雜技劇學習和借鑒了戲劇的一些創作方式,編導在創作雜技劇的途徑中,最難之處是雜技專業本身——這門最不擅長講故事的行當與戲劇之間的融合問題。如何在單一雜技技巧中注入戲劇元素,編構出能使觀眾產生心靈碰撞和情感交融的故事,并圍繞著情節的軸線去表達中心思想、塑造典型人物、制造矛盾沖突、推動故事情節客觀而理性地發展?第一要務是重點解決雜技的本體技巧與劇情的邏輯發展走勢、故事線索真正形成有機融合。不解決好主體技術的專題性創新,不解決好對所使用的雜技技巧理性而科學的“解構”,是無法看到希望的。這是雜技界公認的難題,如果能使這個棘手問題得以化解,就能真正推動雜技劇的品質提升。反之,一定就是“兩層皮”。這個問題是要務,筆者認為它不僅是編導,更是擔負教學任務的老師需要去思考的問題。
此外,還要將文學、舞蹈、音樂、美術及曲藝等多種不同形式的藝術手段和諧地融聚在一起,使之真正成為具有多維品格的雜技劇。

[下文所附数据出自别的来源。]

import Mathlib
import Literature.Analysis.FluidPDE.GaussianVortexPlanar
import Literature.Analysis.FluidPDE.GaussianVortexPlanarProofs
import Literature.Analysis.FluidPDE.BiotSavart2DSymmetry
import Summits.AnomalousDissipation.AnomalousDissipation.Theorems.MarginalStabilityChainStretchedVortexRowsStubCellSolvabilityTools
import Summits.AnomalousDissipation.AnomalousDissipation.Theorems.MarginalStabilityChainStretchedVortexRowsStubHardyWirtingerEven
import Summits.AnomalousDissipation.AnomalousDissipation.Theorems.MarginalStabilityChainStretchedVortexRowsStubCoreRotationLocalSkew
import Summits.AnomalousDissipation.AnomalousDissipation.Theorems.MarginalStabilityChainStretchedVortexRowsStubCircAvgTools
import Summits.AnomalousDissipation.AnomalousDissipation.Theorems.MarginalStabilityChainStretchedVortexRowsStubCircAvgPolar
import HarnessLib

/-!
# Helper `circAvg_wirtinger_even` toward stub `stub_coreInverse` of the line `braid-closed-large-circulation-gluing`
# (crux stmt-AnomalousDissipation-3009, `MarginalStabilityChain.StretchedVortexRows`)

**Wirtinger's inequality on circles for EVEN functions, in the rotation-weighted Gaussian norm** (ingredient (I10) of
the energy method for `stub_coreInverse`): for `u ∈ C¹(ℝ²)` even with `u`, `Du` bounded,
`∫ G Ω (u − u₀)² ≤ ¼ ∫ G Ω (Du[ξ^⊥])²`, where `u₀(ξ) = (2π)⁻¹∫₀^{2π} u(cos t · ξ + sin t · ξ^⊥) dt` is the circular
mean (radial part) of `u`, `G = gaussVortexProfile` and `Ω(ξ) = (8π)⁻¹ φ(|ξ|²/4)` is the angular velocity of the
Gaussian vortex. The non-radial part `u − u₀` is thus controlled by the angular derivative, with the SHARP constant
`¼` because an even function is `π`-periodic on every circle. Proof:

* `intervalIntegral_sub_const_sq_circle_le`: on the circle `γ_r(θ) = (r cos θ, r sin θ)`, `h = u ∘ γ_r − c` is `C¹`,
  `π`-periodic (evenness: `γ_r(θ + π) = −γ_r(θ)`), and if `∫_{−π}^{π} h = 0` then `h` has zero mean on both half
  periods `[−π, 0]`, `[0, π]`, so the sharp periodic Wirtinger inequality (landed `wirtinger_periodic`) with
  `b − a = π` gives `∫_{−π}^{π} h² ≤ (π/2π)² ∫_{−π}^{π} h'² = ¼ ∫ h'²`, and `h'(θ) = Du(γ_r θ)[γ_r(θ)^⊥]`
  (`γ_r' = γ_r^⊥`, landed `hasDerivAt_comp_toLp_cos_sin`);
* assembly (`circAvg_wirtinger_even`): on each circle `G`, `Ω` are constant and `u₀ ∘ γ_r ≡ c_r`, the mean of
  `u ∘ γ_r` (toolkit `circularMean_circlePoint`), and `u ∘ γ_r − c_r` has zero mean (toolkit
  `intervalIntegral_sub_circularMean_eq_zero'`); the circle-wise inequalities, multiplied by `r G(r) Ω(r) ≥ 0`,
  integrate to the claim by the comparison principle `integral_le_integral_of_forall_circle` (polar coordinates for
  lower integrals), the right-hand side `¼ G Ω (Du[ξ^⊥])² ≤ (M²/32π)(1 + |ξ|)² G` being integrable.

The circular-mean toolkit itself (radiality, evenness, `Cⁿ` regularity and bounds of `u₀`, `Du₀[ξ^⊥] = 0`, zero
circular means of `u − u₀`, `L²` contraction `∫ρu₀² ≤ ∫ρu²` for radial weights) is in the two imported modules
`…StubCircAvgTools` and `…StubCircAvgPolar`.

References: G. H. Hardy, J. E. Littlewood, G. Pólya, *Inequalities*, Thm. 258 (Wirtinger); Th. Gallay, C. E. Wayne,
Comm. Math. Phys. 255 (2005) §4.1; Th. Gallay, Y. Maekawa, arXiv:1610.08384 §4.1.
-/

set_option linter.dupNamespace false

noncomputable section

open scoped RealInnerProductSpace Topology
open MeasureTheory WithLp Function Set Real intervalIntegral Filter

namespace Summit.AnomalousDissipation.AnomalousDissipation.Theorems.MarginalStabilityChainStretchedVortexRows

open Literature.Analysis.FluidPDE

/-! ### Wirtinger on circles for even functions (sharp constant `1/4`) -/

/-- **Circle-wise Wirtinger inequality for even functions, with the angular derivative.** For `u ∈ C¹(ℝ²)` even,
`r, c ∈ ℝ` with `∫_{−π}^{π} (u(γ_r θ) − c) dθ = 0` (`γ_r(θ) = (r cos θ, r sin θ)`):
`∫_{−π}^{π} (u(γ_r θ) − c)² dθ ≤ ¼ ∫_{−π}^{π} (Du(γ_r θ)[γ_r(θ)^⊥])² dθ` — `θ ↦ u(γ_r θ) − c` is `π`-periodic by evenness
with zero mean on each half period, so the sharp Wirtinger inequality (`wirtinger_periodic`) applies with period `π`,
and its derivative is the angular derivative `Du[ξ^⊥]` along the circle (`γ_r' = γ_r^⊥`). [folklore] -/
theorem intervalIntegral_sub_const_sq_circle_le (u : EuclideanSpace ℝ (Fin 2) → ℝ) (hu : ContDiff ℝ 1 u)
    (heven : ∀ ξ, u (-ξ) = u ξ) (r c : ℝ)
    (hmean : ∫ θ in (-π)..π, (u (toLp 2 ![r * Real.cos θ, r * Real.sin θ]) - c) = 0) :
    ∫ θ in (-π)..π, (u (toLp 2 ![r * Real.cos θ, r * Real.sin θ]) - c) ^ 2 ≤
      1 / 4 * ∫ θ in (-π)..π, (fderiv ℝ u (toLp 2 ![r * Real.cos θ, r * Real.sin θ])
        (perp (toLp 2 ![r * Real.cos θ, r * Real.sin θ]))) ^ 2 := by
  set γ : ℝ → EuclideanSpace ℝ (Fin 2) := fun θ => toLp 2 ![r * Real.cos θ, r * Real.sin θ] with hγ
  set g : ℝ → ℝ := fun θ => u (γ θ) - c with hg
  have hγC : ContDiff ℝ 1 γ := by
    have e : γ = fun θ => (r * Real.cos θ) • EuclideanSpace.single 0 (1:ℝ) +
        (r * Real.sin θ) • EuclideanSpace.single 1 (1:ℝ) := funext fun θ => toLp_cos_sin_eq r θ
    rw [e]
    fun_prop
  have hgC : ContDiff ℝ 1 g := (hu.comp hγC).sub contDiff_const
  have hd : Differentiable ℝ u := hu.differentiable (by simp)
  have hgd : ∀ θ, HasDerivAt g (fderiv ℝ u (γ θ) (perp (γ θ))) θ := fun θ =>
    (hasDerivAt_comp_toLp_cos_sin (hd _)).sub_const c
  have hderiv : ∀ θ, fderiv ℝ u (γ θ) (perp (γ θ)) = deriv g θ := fun θ => (hgd θ).deriv.symm
  have hγπ : ∀ θ, γ (θ + π) = -γ θ := fun θ => by
    ext i
    fin_cases i <;> simp [hγ, Real.cos_add_pi, Real.sin_add_pi]
  have hper : Periodic g π := fun θ => by
    show u (γ (θ + π)) - c = u (γ θ) - c
    rw [hγπ, heven]
  have hgc : Continuous g := hgC.continuous
  have hdc : Continuous (deriv g) := hgC.continuous_deriv (by simp)
  have hii : ∀ s t, IntervalIntegrable g volume s t := fun s t => hgc.intervalIntegrable _ _
  -- zero means on the half periods `[-π, 0]` and `[0, π]`
  have hsplit : ∫ θ in (-π)..π, g θ = (∫ θ in (-π)..0, g θ) + ∫ θ in (0:ℝ)..π, g θ :=
    (integral_add_adjacent_intervals (hii _ _) (hii _ _)).symm
  have hshift : ∫ θ in (-π)..0, g θ = ∫ θ in (0:ℝ)..π, g θ := by
    have h := hper.intervalIntegral_add_eq (-π) 0
    rwa [neg_add_cancel, zero_add] at h
  have hmean' : ∫ θ in (-π)..π, g θ = 0 := hmean
  have hmean0 : ∫ θ in (0:ℝ)..π, g θ = 0 := by linarith
  have hmean1 : ∫ θ in (-π)..0, g θ = 0 := by linarith
  -- the sharp Wirtinger inequality on both half periods
  have hW0 := wirtinger_periodic hgC pi_pos (by simpa using (hper 0).symm) hmean0
  have hW1 := wirtinger_periodic hgC (neg_lt_zero.2 pi_pos) (by simpa using (hper (-π)).symm) hmean1
  have e0 : ((π - 0) / (2 * π)) ^ 2 = 1 / 4 := by field_simp; norm_num
  have e1 : ((0 - -π) / (2 * π)) ^ 2 = 1 / 4 := by field_simp; norm_num
  rw [e0] at hW0
  rw [e1] at hW1
  have hii2 : ∀ s t, IntervalIntegrable (fun θ => g θ ^ 2) volume s t := fun s t =>
    (hgc.pow 2).intervalIntegrable _ _
  have hii3 : ∀ s t, IntervalIntegrable (fun θ => deriv g θ ^ 2) volume s t := fun s t =>
    (hdc.pow 2).intervalIntegrable _ _
  have hsum2 : ∫ θ in (-π)..π, g θ ^ 2 = (∫ θ in (-π)..0, g θ ^ 2) + ∫ θ in (0:ℝ)..π, g θ ^ 2 :=
    (integral_add_adjacent_intervals (hii2 _ _) (hii2 _ _)).symm
  have hsum3 : ∫ θ in (-π)..π, deriv g θ ^ 2 =
      (∫ θ in (-π)..0, deriv g θ ^ 2) + ∫ θ in (0:ℝ)..π, deriv g θ ^ 2 :=
    (integral_add_adjacent_intervals (hii3 _ _) (hii3 _ _)).symm
  show ∫ θ in (-π)..π, g θ ^ 2 ≤ 1 / 4 * ∫ θ in (-π)..π, (fderiv ℝ u (γ θ) (perp (γ θ))) ^ 2
  simp_rw [hderiv]
  rw [hsum2, hsum3]
  linarith

/-! ### The main inequality -/

/-- W3-A (I10 + circular-mean toolkit): Wirtinger on circles for EVEN functions, in the rotation-weighted Gaussian norm:
`∫ G Ω (u − u₀)² ≤ ¼ ∫ G Ω (Du[ξ^⊥])²`, `u₀` = circular mean (average over rotations), `Ω = (8π)⁻¹φ(|ξ|²/4)`. -/
theorem circAvg_wirtinger_even :
    ∀ u : EuclideanSpace ℝ (Fin 2) → ℝ, ContDiff ℝ 1 u → (∀ ξ, u (-ξ) = u ξ) →
      (∃ M : ℝ, ∀ ξ, |u ξ| ≤ M ∧ ‖fderiv ℝ u ξ‖ ≤ M) →
      ∫ ξ, gaussVortexProfile ξ * ((8 * Real.pi)⁻¹ * burgersPhi (‖ξ‖ ^ 2 / 4)) *
          (u ξ - (2 * Real.pi)⁻¹ * ∫ t in (0:ℝ)..(2 * Real.pi), u (Real.cos t • ξ + Real.sin t • perp ξ)) ^ 2 ≤
        1 / 4 * ∫ ξ, gaussVortexProfile ξ * ((8 * Real.pi)⁻¹ * burgersPhi (‖ξ‖ ^ 2 / 4)) *
          (fderiv ℝ u ξ (perp ξ)) ^ 2 := by
  intro u hu heven hbd
  obtain ⟨M, hM⟩ := hbd
  set u₀ : EuclideanSpace ℝ (Fin 2) → ℝ := fun ξ => (2 * π)⁻¹ * ∫ t in (0:ℝ)..2 * π,
    u (Real.cos t • ξ + Real.sin t • perp ξ) with hu₀
  have hπ8 : (0:ℝ) < (8 * π)⁻¹ := by positivity
  -- continuity, signs and bounds of the ingredients
  have huc : Continuous u := hu.continuous
  have hu₀c : Continuous u₀ := continuous_circularMean hu₀ huc
  have hDc : Continuous fun ξ : EuclideanSpace ℝ (Fin 2) => fderiv ℝ u ξ (perp ξ) :=
    (hu.continuous_fderiv (by simp)).clm_apply continuous_perp
  have hΩc : Continuous fun ξ : EuclideanSpace ℝ (Fin 2) => (8 * π)⁻¹ * burgersPhi (‖ξ‖ ^ 2 / 4) :=
    continuous_const.mul ((contDiff_burgersPhi (n := 0)).continuous.comp ((continuous_norm.pow 2).div_const 4))
  have hGc : Continuous gaussVortexProfile := (contDiff_gaussVortexProfile (n := 0)).continuous
  have hΩ0 : ∀ ξ : EuclideanSpace ℝ (Fin 2), 0 ≤ (8 * π)⁻¹ * burgersPhi (‖ξ‖ ^ 2 / 4) := fun ξ =>
    mul_nonneg hπ8.le (burgersPhi_pos _).le
  have hΩ1 : ∀ ξ : EuclideanSpace ℝ (Fin 2), (8 * π)⁻¹ * burgersPhi (‖ξ‖ ^ 2 / 4) ≤ (8 * π)⁻¹ := fun ξ =>
    mul_le_of_le_one_right hπ8.le (burgersPhi_le_one (by positivity))
  have hG0 : ∀ ξ, 0 ≤ gaussVortexProfile ξ := fun ξ => (gaussVortexProfile_pos ξ).le
  -- integrability of the right-hand side: `¼ G Ω (Du[ξ^⊥])² ≤ (M²/(32π)) (1 + |ξ|)² G`
  have hF₂i : Integrable fun ξ : EuclideanSpace ℝ (Fin 2) => 1 / 4 * (gaussVortexProfile ξ *
      ((8 * π)⁻¹ * burgersPhi (‖ξ‖ ^ 2 / 4)) * (fderiv ℝ u ξ (perp ξ)) ^ 2) := by
    refine integrable_of_le_one_add_norm_pow_mul_gauss (A := 1 / 4 * (8 * π)⁻¹ * M ^ 2) (N := 2)
      (continuous_const.mul ((hGc.mul hΩc).mul (hDc.pow 2))) fun ξ => ?_
    have h1 : |fderiv ℝ u ξ (perp ξ)| ≤ M * ‖ξ‖ := by
      calc |fderiv ℝ u ξ (perp ξ)| = ‖fderiv ℝ u ξ (perp ξ)‖ := (Real.norm_eq_abs _).symm
        _ ≤ ‖fderiv ℝ u ξ‖ * ‖perp ξ‖ := ContinuousLinearMap.le_opNorm _ _
        _ ≤ M * ‖ξ‖ := by
            rw [norm_perp]
            exact mul_le_mul_of_nonneg_right (hM ξ).2 (norm_nonneg _)
    have h2 : (fderiv ℝ u ξ (perp ξ)) ^ 2 ≤ M ^ 2 * (1 + ‖ξ‖) ^ 2 := by
      calc (fderiv ℝ u ξ (perp ξ)) ^ 2 = |fderiv ℝ u ξ (perp ξ)| ^ 2 := (sq_abs _).symm
        _ ≤ (M * ‖ξ‖) ^ 2 := pow_le_pow_left₀ (abs_nonneg _) h1 2
        _ = M ^ 2 * ‖ξ‖ ^ 2 := by ring
        _ ≤ M ^ 2 * (1 + ‖ξ‖) ^ 2 := by
            refine mul_le_mul_of_nonneg_left ?_ (sq_nonneg _)
            exact pow_le_pow_left₀ (norm_nonneg _) (by linarith [norm_nonneg ξ]) 2
    have h3 : gaussVortexProfile ξ * ((8 * π)⁻¹ * burgersPhi (‖ξ‖ ^ 2 / 4)) * (fderiv ℝ u ξ (perp ξ)) ^ 2 ≤
        gaussVortexProfile ξ * (8 * π)⁻¹ * (M ^ 2 * (1 + ‖ξ‖) ^ 2) :=
      mul_le_mul (mul_le_mul_of_nonneg_left (hΩ1 ξ) (hG0 ξ)) h2 (sq_nonneg _) (mul_nonneg (hG0 ξ) hπ8.le)
    rw [Real.norm_eq_abs, abs_of_nonneg (mul_nonneg (by norm_num)
      (mul_nonneg (mul_nonneg (hG0 ξ) (hΩ0 ξ)) (sq_nonneg _)))]
    calc 1 / 4 * (gaussVortexProfile ξ * ((8 * π)⁻¹ * burgersPhi (‖ξ‖ ^ 2 / 4)) * (fderiv ℝ u ξ (perp ξ)) ^ 2)
        ≤ 1 / 4 * (gaussVortexProfile ξ * (8 * π)⁻¹ * (M ^ 2 * (1 + ‖ξ‖) ^ 2)) :=
          mul_le_mul_of_nonneg_left h3 (by norm_num)
      _ = 1 / 4 * (8 * π)⁻¹ * M ^ 2 * ((1 + ‖ξ‖) ^ 2 * gaussVortexProfile ξ) := by ring
  -- comparison circle by circle
  have key := integral_le_integral_of_forall_circle
    (F₁ := fun ξ => gaussVortexProfile ξ * ((8 * π)⁻¹ * burgersPhi (‖ξ‖ ^ 2 / 4)) * (u ξ - u₀ ξ) ^ 2)
    (F₂ := fun ξ => 1 / 4 * (gaussVortexProfile ξ * ((8 * π)⁻¹ * burgersPhi (‖ξ‖ ^ 2 / 4)) *
      (fderiv ℝ u ξ (perp ξ)) ^ 2))
    ((hGc.mul hΩc).mul ((huc.sub hu₀c).pow 2)) (continuous_const.mul ((hGc.mul hΩc).mul (hDc.pow 2)))
    (fun ξ => mul_nonneg (mul_nonneg (hG0 ξ) (hΩ0 ξ)) (sq_nonneg _))
    (fun ξ => mul_nonneg (by norm_num) (mul_nonneg (mul_nonneg (hG0 ξ) (hΩ0 ξ)) (sq_nonneg _))) hF₂i ?_
  · rw [MeasureTheory.integral_const_mul] at key
    exact key.2
  -- the inequality on the circle of radius `r`: there `G`, `Ω` and `u₀` are constant
  intro r _
  have hG : ∀ θ : ℝ, gaussVortexProfile (toLp 2 ![r * Real.cos θ, r * Real.sin θ]) =
      (4 * π)⁻¹ * Real.exp (-(r ^ 2 / 4)) := fun θ => by
    rw [gaussVortexProfile, norm_toLp_cos_sin, sq_abs]
  have hΩ : ∀ θ : ℝ, (8 * π)⁻¹ * burgersPhi (‖(toLp 2 ![r * Real.cos θ, r * Real.sin θ] :
      EuclideanSpace ℝ (Fin 2))‖ ^ 2 / 4) = (8 * π)⁻¹ * burgersPhi (r ^ 2 / 4) := fun θ => by
    rw [norm_toLp_cos_sin, sq_abs]
  have hu₀γ : ∀ θ : ℝ, u₀ (toLp 2 ![r * Real.cos θ, r * Real.sin θ]) =
      (2 * π)⁻¹ * ∫ t in (0:ℝ)..2 * π, u (toLp 2 ![r * Real.cos t, r * Real.sin t]) := fun θ =>
    circularMean_circlePoint hu₀ r θ
  have hmean : ∫ θ in (-π)..π, (u (toLp 2 ![r * Real.cos θ, r * Real.sin θ]) -
      (2 * π)⁻¹ * ∫ t in (0:ℝ)..2 * π, u (toLp 2 ![r * Real.cos t, r * Real.sin t])) = 0 := by
    have h := intervalIntegral_sub_circularMean_eq_zero' hu₀ huc r
    simp only [hu₀γ] at h
    exact h
  have hcirc := intervalIntegral_sub_const_sq_circle_le u hu heven r _ hmean
  have hK : 0 ≤ (4 * π)⁻¹ * Real.exp (-(r ^ 2 / 4)) * ((8 * π)⁻¹ * burgersPhi (r ^ 2 / 4)) :=
    mul_nonneg (by positivity) (mul_nonneg hπ8.le (burgersPhi_pos _).le)
  have e1 : ∫ θ in (-π)..π, gaussVortexProfile (toLp 2 ![r * Real.cos θ, r * Real.sin θ]) *
      ((8 * π)⁻¹ * burgersPhi (‖(toLp 2 ![r * Real.cos θ, r * Real.sin θ] : EuclideanSpace ℝ (Fin 2))‖ ^ 2 / 4)) *
      (u (toLp 2 ![r * Real.cos θ, r * Real.sin θ]) - u₀ (toLp 2 ![r * Real.cos θ, r * Real.sin θ])) ^ 2 =
      (4 * π)⁻¹ * Real.exp (-(r ^ 2 / 4)) * ((8 * π)⁻¹ * burgersPhi (r ^ 2 / 4)) *
        ∫ θ in (-π)..π, (u (toLp 2 ![r * Real.cos θ, r * Real.sin θ]) -
          (2 * π)⁻¹ * ∫ t in (0:ℝ)..2 * π, u (toLp 2 ![r * Real.cos t, r * Real.sin t])) ^ 2 := by
    simp only [hG, hΩ, hu₀γ]
    exact intervalIntegral.integral_const_mul _ _
  have e2 : ∫ θ in (-π)..π, 1 / 4 * (gaussVortexProfile (toLp 2 ![r * Real.cos θ, r * Real.sin θ]) *
      ((8 * π)⁻¹ * burgersPhi (‖(toLp 2 ![r * Real.cos θ, r * Real.sin θ] : EuclideanSpace ℝ (Fin 2))‖ ^ 2 / 4)) *
      (fderiv ℝ u (toLp 2 ![r * Real.cos θ, r * Real.sin θ]) (perp (toLp 2 ![r * Real.cos θ, r * Real.sin θ]))) ^ 2) =
      (4 * π)⁻¹ * Real.exp (-(r ^ 2 / 4)) * ((8 * π)⁻¹ * burgersPhi (r ^ 2 / 4)) *
        (1 / 4 * ∫ θ in (-π)..π, (fderiv ℝ u (toLp 2 ![r * Real.cos θ, r * Real.sin θ])
          (perp (toLp 2 ![r * Real.cos θ, r * Real.sin θ]))) ^ 2) := by
    simp only [hG, hΩ]
    rw [intervalIntegral.integral_const_mul, intervalIntegral.integral_const_mul]
    ring
  calc _ = _ := e1
    _ ≤ (4 * π)⁻¹ * Real.exp (-(r ^ 2 / 4)) * ((8 * π)⁻¹ * burgersPhi (r ^ 2 / 4)) *
        (1 / 4 * ∫ θ in (-π)..π, (fderiv ℝ u (toLp 2 ![r * Real.cos θ, r * Real.sin θ])
          (perp (toLp 2 ![r * Real.cos θ, r * Real.sin θ]))) ^ 2) := mul_le_mul_of_nonneg_left hcirc hK
    _ = _ := e2.symm

end Summit.AnomalousDissipation.AnomalousDissipation.Theorems.MarginalStabilityChainStretchedVortexRows

end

創新是發展前行的主旨和動能,是構成文化先進性的十分重要的系統工程。雜技劇是在雜技的視觀大陣中建立起來的一種文化創新現象,是新的價值觀、文藝觀、審美觀的多維結合,是雜技人在時代大潮中矢志創新的真誠追求。
伴隨著一批具有較高藝術水準的雜技劇的成功問世,雜技表演已然從單一的技巧展示轉化為與戲劇的結合,組成能夠與觀眾心靈碰撞、與情感交融的故事,它是比較合乎中國觀眾對“講故事”感興趣這一審美心理的,所以自出現伊始便獲得業界和觀眾的贊譽。從國際雜技層面去看,也恰與當下歐洲勢頭正盛的“新馬戲”的創演概念有著異曲同工之妙。
運用雜技本體藝術語言進行敘事的雜技劇,自有了突出人物塑造和思想情感的表達之后,便擁有了設置和解決矛盾的任務,更承載了與人們心靈溝通的能力。它不僅僅限于雜技晚會那樣,只要獲得了掌聲就達到表演的目的,也不僅僅是有著能夠彰顯其超乎常人的精彩就達到了終極目的,而是要在緊密圍繞情節的軸線去完成故事演繹,以達到使人惶恐、愉悅、悲哀甚至熱淚盈眶的觀演效果。為此,其所要呈現的雜技技巧的非凡與神奇,都應是編織在雜技劇基礎情節中的。
(1)所謂雜技劇創作的戲劇性原則就是“戲劇敘事”,其核心是雜技劇區別于雜技秀的關鍵所在。眾所周知,雜技在敘事功能方面的確是一個短板,而雜技劇創作又必須圍繞“戲劇敘事”做好功課,怎么辦?一定是要先解決好思想解放問題,為雜技靠炫技為本的觀念注入“又一種”新的思維理念。要盡我們之所能,全力助推雜技進入一個真正具有文化內涵和審美價值的更高藝術層面。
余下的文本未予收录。